Они встали вокруг дерева треугольником и подняли его. Цветочник открыл для них заднюю дверь. Они прошли двадцать метров по аллее к поджидавшему экипажу.
— Andiam', - крикнул синьор Мантисса, и лошади тронулись рысцой.
— Через несколько часов у Шассфогеля я должен встретиться с сыном, сказал Годольфин. Он чуть не забыл, что Эван, наверное, уже в городе. — Я подумал, что в пивной надежнее, чем в кафе. Хотя, возможно, это все равно опасно. Меня ищет полиция. И не исключено, что за этим местом тоже наблюдают.
Синьор Мантисса искусно преодолел крутой поворот направо.

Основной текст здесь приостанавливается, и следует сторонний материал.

import Mathlib.RepresentationTheory.Basic
import Mathlib.LinearAlgebra.Matrix.ToLinearEquiv
import Mathlib.LinearAlgebra.Determinant
import Mathlib.Data.Fin.VecNotation
import Mathlib.Data.List.Chain
import Mathlib.Tactic.LinearCombination
import Literature.AlgebraicGeometry.HodgeTheory.LocallyTrivialExtensionClasses

/-!
# Route LinearSystemTorelli — crux `LocalTubeSpan`: the thin configuration — lemmas for the ping-pong dynamics

Helper file (`--supports stmt-HodgeConjecture-2490`, line `Sketch`; the elementary lemmas consumed by
the companion file `LinearSystemTorelliLocalTubeSpanThinDynamics` = stub `stub_thinDynamics`, the
cycle-3 hardest stub, taken by the line lead).  The crux ("local Schnell theorem", C. Schnell,
*Primitive cohomology and the tube mapping*, Math. Z. 268 (2010) §3, §7) asks that Schnell's third
map `H¹(G, V) → ∏_g V/(g - 1)V` be injective for LOCAL monodromy groups acting by Picard–Lefschetz
transvections; Schnell's Prop. 12 proves this when the cycles form a skew-symmetric vanishing lattice
(W. Janssen, Math. Ann. 266 (1983)).  The line's THIN BOUNDARY shows the statement is false for
general integral symplectic transvection configurations: on `V = ℚ²` with `B₀(x, y) = 4(x₀y₁ - x₁y₀)`
the transvections along `δ₁ = (1,0)`, `δ₂ = (0,1)`, `δ₃ = (1,1)` are
`T₁(v) = (v₀ + 4v₁, v₁)`, `T₂(v) = (v₀, v₁ - 4v₀)`, `T₃(v) = v - 4(v₀ - v₁)(1,1)`, and they play
ping-pong on the three cones `C₁ = {2|v₁| ≤ |v₀|}`, `C₂ = {2|v₀| ≤ |v₁|}`,
`C₃ = {4|v₀ - v₁| ≤ |v₀ + v₁|}` (pairwise meeting in `0` only; `T_i^n`, `n ≠ 0`, maps the complement
of the interior of `C_i` into `C_i`).

Contents: `…_abs_le_abs_of_forall_nat` (closedness of a cone inequality under `n → ∞`),
`…_sq_eq_zero_of_det_fin_two` (a `2 × 2` matrix of determinant one with a fixed vector is
unipotent), `…_one_add_pow_of_sq_zero` (`(1 + N)^n = 1 + nN`), `…_abs_le_abs_add_of_le` (the
triangle-inequality step of ping-pong), `…_thinCones_disjoint₀₁/₀₂/₁₂` (two different cones meet in
`0`), `…_thin_transvectionData` (the formula `ρ((τ i)^n) v = v - n ℓ_i(v) d_i` for all integers `n`),
`…_thin_det_eq_one` (determinant one on the group generated by the `τ i`).

No named facts; pure linear algebra over `ℚ`.

References: [Schnell2010] C. Schnell, Primitive cohomology and the tube mapping, Math. Z. 268
(2010) §7 (Prop. 12, and the Example of a non-injective restriction map); the ping-pong lemma
(folklore, e.g. Lyndon–Schupp, Combinatorial Group Theory, III.12).
-/

-- `Summit.HodgeConjecture.HodgeConjecture.Theorems` is the mandated namespace (single-conjunct summit:
-- Sub = Summit), which `linter.dupNamespace` flags on every declaration; the lakefile turns the
-- linter off tree-wide (weak option), restated here so stand-alone elaboration is warning-free too.
set_option linter.dupNamespace false

noncomputable section

open Matrix

namespace Summit.HodgeConjecture.HodgeConjecture.Theorems

/-! ### Three elementary lemmas -/

/-- **Cone inequalities are closed under `n → ∞`.**  If `|x + n y| ≤ |x' + n y'|` for every
`n ≥ 1` then `|y| ≤ |y'|` (divide by `n`). [folklore] -/
theorem localTubeSpan_abs_le_abs_of_forall_nat {x y x' y' : ℚ}
    (h : ∀ n : ℕ, 1 ≤ n → |x + n * y| ≤ |x' + n * y'|) : |y| ≤ |y'| := by
  by_contra hlt
  rw [not_le] at hlt
  have hpos : 0 < |y| - |y'| := sub_pos.2 hlt
  obtain ⟨n, hn⟩ := exists_nat_gt ((|x| + |x'|) / (|y| - |y'|))
  have hn' : |x| + |x'| < n * (|y| - |y'|) := (div_lt_iff₀ hpos).1 hn
  have key := h (n + 1) (Nat.le_add_left 1 n)
  -- `(n + 1)|y| - |x| ≤ |x + (n + 1) y| ≤ |x' + (n + 1) y'| ≤ |x'| + (n + 1)|y'|`
  have e1 : |((n + 1 : ℕ) : ℚ) * y| ≤ |x + ((n + 1 : ℕ) : ℚ) * y| + |x| := by
    have := abs_add_le (x + ((n + 1 : ℕ) : ℚ) * y) (-x)
    rwa [add_neg_cancel_comm, abs_neg] at this
  have e2 : |x' + ((n + 1 : ℕ) : ℚ) * y'| ≤ |x'| + |((n + 1 : ℕ) : ℚ) * y'| := abs_add_le _ _
  rw [abs_mul, Nat.abs_cast] at e1 e2
  push_cast at e1 e2 key
  have e3 : ((n : ℚ) + 1) * (|y| - |y'|) ≤ |x| + |x'| := by rw [mul_sub]; linarith
  have e4 : ((n : ℚ) + 1) * (|y| - |y'|) < n * (|y| - |y'|) := e3.trans_lt hn'
  rw [add_mul, one_mul] at e4
  linarith

/-- **A `2 × 2` matrix of determinant one with eigenvalue one is unipotent**: if `det M = 1` and
`det (M - 1) = 0` then `(M - 1)² = 0` (Cayley–Hamilton: the trace is `2`). [folklore] -/
theorem localTubeSpan_sq_eq_zero_of_det_fin_two (M : Matrix (Fin 2) (Fin 2) ℚ) (hdet : M.det = 1)
    (hdet1 : (M - 1).det = 0) : (M - 1) * (M - 1) = 0 := by
  rw [Matrix.det_fin_two] at hdet hdet1
  simp only [Matrix.sub_apply, Matrix.one_apply_eq, ne_eq, zero_ne_one, not_false_eq_true,
    Matrix.one_apply_ne, one_ne_zero, sub_zero] at hdet1
  have htr : M 0 0 + M 1 1 = 2 := by linear_combination hdet - hdet1
  ext i j
  fin_cases i <;> fin_cases j <;>
    simp only [Matrix.mul_apply, Fin.sum_univ_two, Matrix.sub_apply, Matrix.one_apply_eq, ne_eq,
      zero_ne_one, one_ne_zero, not_false_eq_true, Matrix.one_apply_ne, sub_zero, Matrix.zero_apply,
      Fin.zero_eta, Fin.mk_one, Fin.isValue]
  · linear_combination (M 0 0) * htr - hdet
  · linear_combination (M 0 1) * htr
  · linear_combination (M 1 0) * htr
  · linear_combination (M 1 1) * htr - hdet

/-- **Powers of a unipotent of index two**: `N² = 0` implies `(1 + N)^n = 1 + n N` in the
endomorphism ring. [folklore] -/
theorem localTubeSpan_one_add_pow_of_sq_zero {V : Type} [AddCommGroup V] [Module ℚ V]
    (N : Module.End ℚ V) (hN : N * N = 0) (n : ℕ) : (1 + N) ^ n = 1 + (n : ℚ) • N := by
  induction n with
  | zero => simp
  | succ n ih =>
    rw [pow_succ, ih]
    simp only [add_mul, mul_add, one_mul, mul_one, smul_mul_assoc, hN, smul_zero, add_zero,
      Nat.cast_succ, add_smul, one_smul]
    abel

/-! ### Ping-pong arithmetic -/

/-- The triangle-inequality step of ping-pong: `|k| ≥ 2c|u|` and `|s| ≤ c|u|` give
`|s + k| ≥ c|u|`. [folklore] -/
theorem localTubeSpan_abs_le_abs_add_of_le (s k c u : ℚ) (hk : 2 * c * |u| ≤ |k|)
    (hs : |s| ≤ c * |u|) : c * |u| ≤ |s + k| := by
  have := abs_add_le (s + k) (-s)
  rw [add_neg_cancel_comm, abs_neg] at this
  linarith

/-- Cones `C₁ = {2|w₁| ≤ |w₀|}` and `C₂ = {2|w₀| ≤ |w₁|}` meet only in `0`. [folklore] -/

theorem localTubeSpan_thinCones_disjoint₀₁ (w : Fin 2 → ℚ) (h0 : |2| * |w 1| ≤ |w 0|)
    (h1 : |2| * |w 0| ≤ |w 1|) : w = 0 := by
  rw [abs_two] at h0 h1
  have e0 : |w 0| ≤ 0 := by linarith [abs_nonneg (w 0), abs_nonneg (w 1)]
  have e1 : |w 1| ≤ 0 := by linarith [abs_nonneg (w 0), abs_nonneg (w 1)]
  ext j; fin_cases j
  · exact abs_nonpos_iff.1 e0
  · exact abs_nonpos_iff.1 e1
/-- Cones `C₁ = {2|w₁| ≤ |w₀|}` and `C₃ = {4|w₀ - w₁| ≤ |w₀ + w₁|}` meet only in `0`. [folklore] -/

theorem localTubeSpan_thinCones_disjoint₀₂ (w : Fin 2 → ℚ) (h0 : |2| * |w 1| ≤ |w 0|)
    (h2 : |(4 : ℚ)| * |w 0 - w 1| ≤ |w 0 + w 1|) : w = 0 := by
  rw [abs_two] at h0
  rw [show |(4 : ℚ)| = 4 by norm_num] at h2
  have t1 := abs_sub_abs_le_abs_sub (w 0) (w 1)
  have t2 := abs_add_le (w 0) (w 1)
  have e0 : |w 0| ≤ 0 := by linarith [abs_nonneg (w 0), abs_nonneg (w 1)]
  have e1 : |w 1| ≤ 0 := by linarith [abs_nonneg (w 0), abs_nonneg (w 1)]
  ext j; fin_cases j
  · exact abs_nonpos_iff.1 e0
  · exact abs_nonpos_iff.1 e1
/-- Cones `C₂ = {2|w₀| ≤ |w₁|}` and `C₃ = {4|w₀ - w₁| ≤ |w₀ + w₁|}` meet only in `0`. [folklore] -/

theorem localTubeSpan_thinCones_disjoint₁₂ (w : Fin 2 → ℚ) (h1 : |2| * |w 0| ≤ |w 1|)
    (h2 : |(4 : ℚ)| * |w 0 - w 1| ≤ |w 0 + w 1|) : w = 0 := by
  rw [abs_two] at h1
  rw [show |(4 : ℚ)| = 4 by norm_num] at h2
  have t1 := abs_sub_abs_le_abs_sub (w 1) (w 0)
  have t1' : |w 1 - w 0| = |w 0 - w 1| := abs_sub_comm _ _
  have t2 := abs_add_le (w 0) (w 1)
  have e1 : |w 1| ≤ 0 := by linarith [abs_nonneg (w 0), abs_nonneg (w 1)]
  have e0 : |w 0| ≤ 0 := by linarith [abs_nonneg (w 0), abs_nonneg (w 1)]
  ext j; fin_cases j
  · exact abs_nonpos_iff.1 e0
  · exact abs_nonpos_iff.1 e1
/-! ### The transvection data and determinant one -/

/-- **Integer powers of the three transvections.**  For a group acting on `ℚ²` with `τ 0, τ 1, τ 2`
acting as `T₁, T₂, T₃`: functionals `ℓ_i = (-4v₁, 4v₀, 4(v₀ - v₁))` and cycles
`d_i = ((1,0), (0,1), (1,1))` with `ρ((τ i)^n) v = v - n ℓ_i(v) d_i` for every integer `n`
(`T_i = 1 - ℓ_i ⊗ d_i`, `ℓ_i(d_i) = 0`). [folklore] -/
theorem localTubeSpan_thin_transvectionData {G : Type} [Group G]
    (ρ : Representation ℚ G (Fin 2 → ℚ)) (τ : Fin 3 → G)
    (hτ₀ : ∀ v, ρ (τ 0) v = ![v 0 + 4 * v 1, v 1])
    (hτ₁ : ∀ v, ρ (τ 1) v = ![v 0, v 1 - 4 * v 0])
    (hτ₂ : ∀ v, ρ (τ 2) v = ![v 0 - 4 * (v 0 - v 1), v 1 - 4 * (v 0 - v 1)]) :
    ∃ (d : Fin 3 → (Fin 2 → ℚ)) (ℓ : Fin 3 → (Fin 2 → ℚ) →ₗ[ℚ] ℚ),
      d 0 = ![1, 0] ∧ d 1 = ![0, 1] ∧ d 2 = ![1, 1] ∧
      (∀ v, ℓ 0 v = -4 * v 1) ∧ (∀ v, ℓ 1 v = 4 * v 0) ∧ (∀ v, ℓ 2 v = 4 * (v 0 - v 1)) ∧
      ∀ (i : Fin 3) (n : ℤ) (v : Fin 2 → ℚ), ρ (τ i ^ n) v = v - ((n : ℚ) * ℓ i v) • d i := by
  obtain ⟨d, hd0, hd1, hd2⟩ : ∃ d : Fin 3 → (Fin 2 → ℚ),
      d 0 = ![1, 0] ∧ d 1 = ![0, 1] ∧ d 2 = ![1, 1] := ⟨![![1, 0], ![0, 1], ![1, 1]], rfl, rfl, rfl⟩
  obtain ⟨ℓ, hℓ0, hℓ1, hℓ2⟩ : ∃ ℓ : Fin 3 → (Fin 2 → ℚ) →ₗ[ℚ] ℚ,
      (∀ v, ℓ 0 v = -4 * v 1) ∧ (∀ v, ℓ 1 v = 4 * v 0) ∧ (∀ v, ℓ 2 v = 4 * (v 0 - v 1)) := by
    let π : Fin 2 → ((Fin 2 → ℚ) →ₗ[ℚ] ℚ) := fun j => LinearMap.proj j
    refine ⟨![(-4 : ℚ) • π 1, (4 : ℚ) • π 0, (4 : ℚ) • (π 0 - π 1)],
      fun v => ?_, fun v => ?_, fun v => ?_⟩ <;> simp [π, mul_sub]
  have hℓd : ∀ i, ℓ i (d i) = 0 := by
    intro i
    match i with
    | 0 => simp [hℓ0, hd0]
    | 1 => simp [hℓ1, hd1]
    | 2 => simp [hℓ2, hd2]
  have hgen : ∀ i v, ρ (τ i) v = v - ℓ i v • d i := by
    intro i v
    match i with
    | 0 => rw [hτ₀, hℓ0, hd0]; ext j; fin_cases j <;> simp
    | 1 => rw [hτ₁, hℓ1, hd1]; ext j; fin_cases j <;> simp
    | 2 => rw [hτ₂, hℓ2, hd2]; ext j; fin_cases j <;> simp
  have hinv : ∀ i v, ρ (τ i)⁻¹ v = v + ℓ i v • d i := by
    intro i v
    have h1 : ρ (τ i) (v + ℓ i v • d i) = v := by
      rw [hgen, map_add, map_smul, hℓd, smul_eq_mul, mul_zero, add_zero, add_sub_cancel_right]
    have h2 : ρ (τ i)⁻¹ (ρ (τ i) (v + ℓ i v • d i)) = v + ℓ i v • d i := by
      rw [← Module.End.mul_apply, ← map_mul, inv_mul_cancel, map_one, Module.End.one_apply]
    rw [h1] at h2
    exact h2
  have hzpow : ∀ (i : Fin 3) (n : ℤ) (v : Fin 2 → ℚ),
      ρ (τ i ^ n) v = v - ((n : ℚ) * ℓ i v) • d i := by
    intro i n
    induction n using Int.induction_on with
    | zero => intro v; simp
    | succ k ih =>
      intro v
      rw [zpow_add_one, map_mul, Module.End.mul_apply, hgen, ih, map_sub, map_smul, hℓd,
        smul_eq_mul, mul_zero, sub_zero, sub_sub, ← add_smul]
      push_cast
      ring_nf
    | pred k ih =>
      intro v
      rw [zpow_sub_one, map_mul, Module.End.mul_apply, hinv, ih, map_add, map_smul, hℓd,
        smul_eq_mul, mul_zero, add_zero]
      ext j
      simp only [Pi.add_apply, Pi.sub_apply, Pi.smul_apply, smul_eq_mul]
      push_cast
      ring
  exact ⟨d, ℓ, hd0, hd1, hd2, hℓ0, hℓ1, hℓ2, hzpow⟩

/-- **Determinant one**: every element of the group generated by `τ 0, τ 1, τ 2` acts on `ℚ²` with
determinant `1` (the generators act by the unimodular matrices `(1 4; 0 1)`, `(1 0; -4 1)`,
`(-3 4; -4 5)`). [folklore] -/
theorem localTubeSpan_thin_det_eq_one {G : Type} [Group G]
    (ρ : Representation ℚ G (Fin 2 → ℚ)) (τ : Fin 3 → G)
    (hτ₀ : ∀ v, ρ (τ 0) v = ![v 0 + 4 * v 1, v 1])
    (hτ₁ : ∀ v, ρ (τ 1) v = ![v 0, v 1 - 4 * v 0])
    (hτ₂ : ∀ v, ρ (τ 2) v = ![v 0 - 4 * (v 0 - v 1), v 1 - 4 * (v 0 - v 1)]) :
    ∀ g ∈ Subgroup.closure (Set.range τ), LinearMap.det (ρ g) = 1 := by
  have hdetgen : ∀ i, LinearMap.det (ρ (τ i)) = 1 := by
    intro i
    have hmat : ∀ (Mx : Matrix (Fin 2) (Fin 2) ℚ), (∀ v, ρ (τ i) v = Mx *ᵥ v) →
        ρ (τ i) = Matrix.toLin' Mx := fun Mx h =>
      LinearMap.ext fun v => by rw [Matrix.toLin'_apply, h]
    match i with
    | 0 =>
      rw [hmat !![1, 4; 0, 1] (fun v => by
        rw [hτ₀]; ext j; fin_cases j <;> simp [Matrix.mulVec, dotProduct, Fin.sum_univ_two]),
        LinearMap.det_toLin', Matrix.det_fin_two_of]
      norm_num
    | 1 =>
      rw [hmat !![1, 0; -4, 1] (fun v => by
        rw [hτ₁]; ext j; (fin_cases j <;> simp [Matrix.mulVec, dotProduct, Fin.sum_univ_two]);
          ring),
        LinearMap.det_toLin', Matrix.det_fin_two_of]
      norm_num
    | 2 =>
      rw [hmat !![-3, 4; -4, 5] (fun v => by
        rw [hτ₂]; ext j; fin_cases j <;> simp [Matrix.mulVec, dotProduct, Fin.sum_univ_two]
          <;> ring),
        LinearMap.det_toLin', Matrix.det_fin_two_of]
      norm_num
  intro g hg
  induction hg using Subgroup.closure_induction with
  | mem g hg => obtain ⟨i, rfl⟩ := hg; exact hdetgen i
  | one => rw [map_one, map_one]
  | mul g h _ _ ihg ihh => rw [map_mul, map_mul, ihg, ihh, mul_one]
  | inv g _ ih =>
    have : LinearMap.det (ρ g⁻¹) * LinearMap.det (ρ g) = 1 := by
      rw [← map_mul, ← map_mul, inv_mul_cancel, map_one, map_one]
    rwa [ih, mul_one] at this

end Summit.HodgeConjecture.HodgeConjecture.Theorems

end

— Смешно, — произнес он. — Доверься мне. С Мантиссой ты — в безопасности, я буду защищать твою жизнь, пока жив сам. — Годольфин некоторое время молчал, а потом в знак согласия покачал головой. Теперь ему ужасно захотелось увидеть Эвана; почти отчаянно захотелось. — Ты встретишься с сыном. Будет веселое воссоединение семейства. — Чезаре откупорил бутылку вина и запел старую революционную песню. С Арно поднимался ветер, развивая бесцветные волосы синьора Мантиссы. Копыта лошадей глухо стучали по мостовой. Экипаж направлялся к центру города. Заунывное пение Чезаре быстро таяло в кажущейся безбрежности улицы.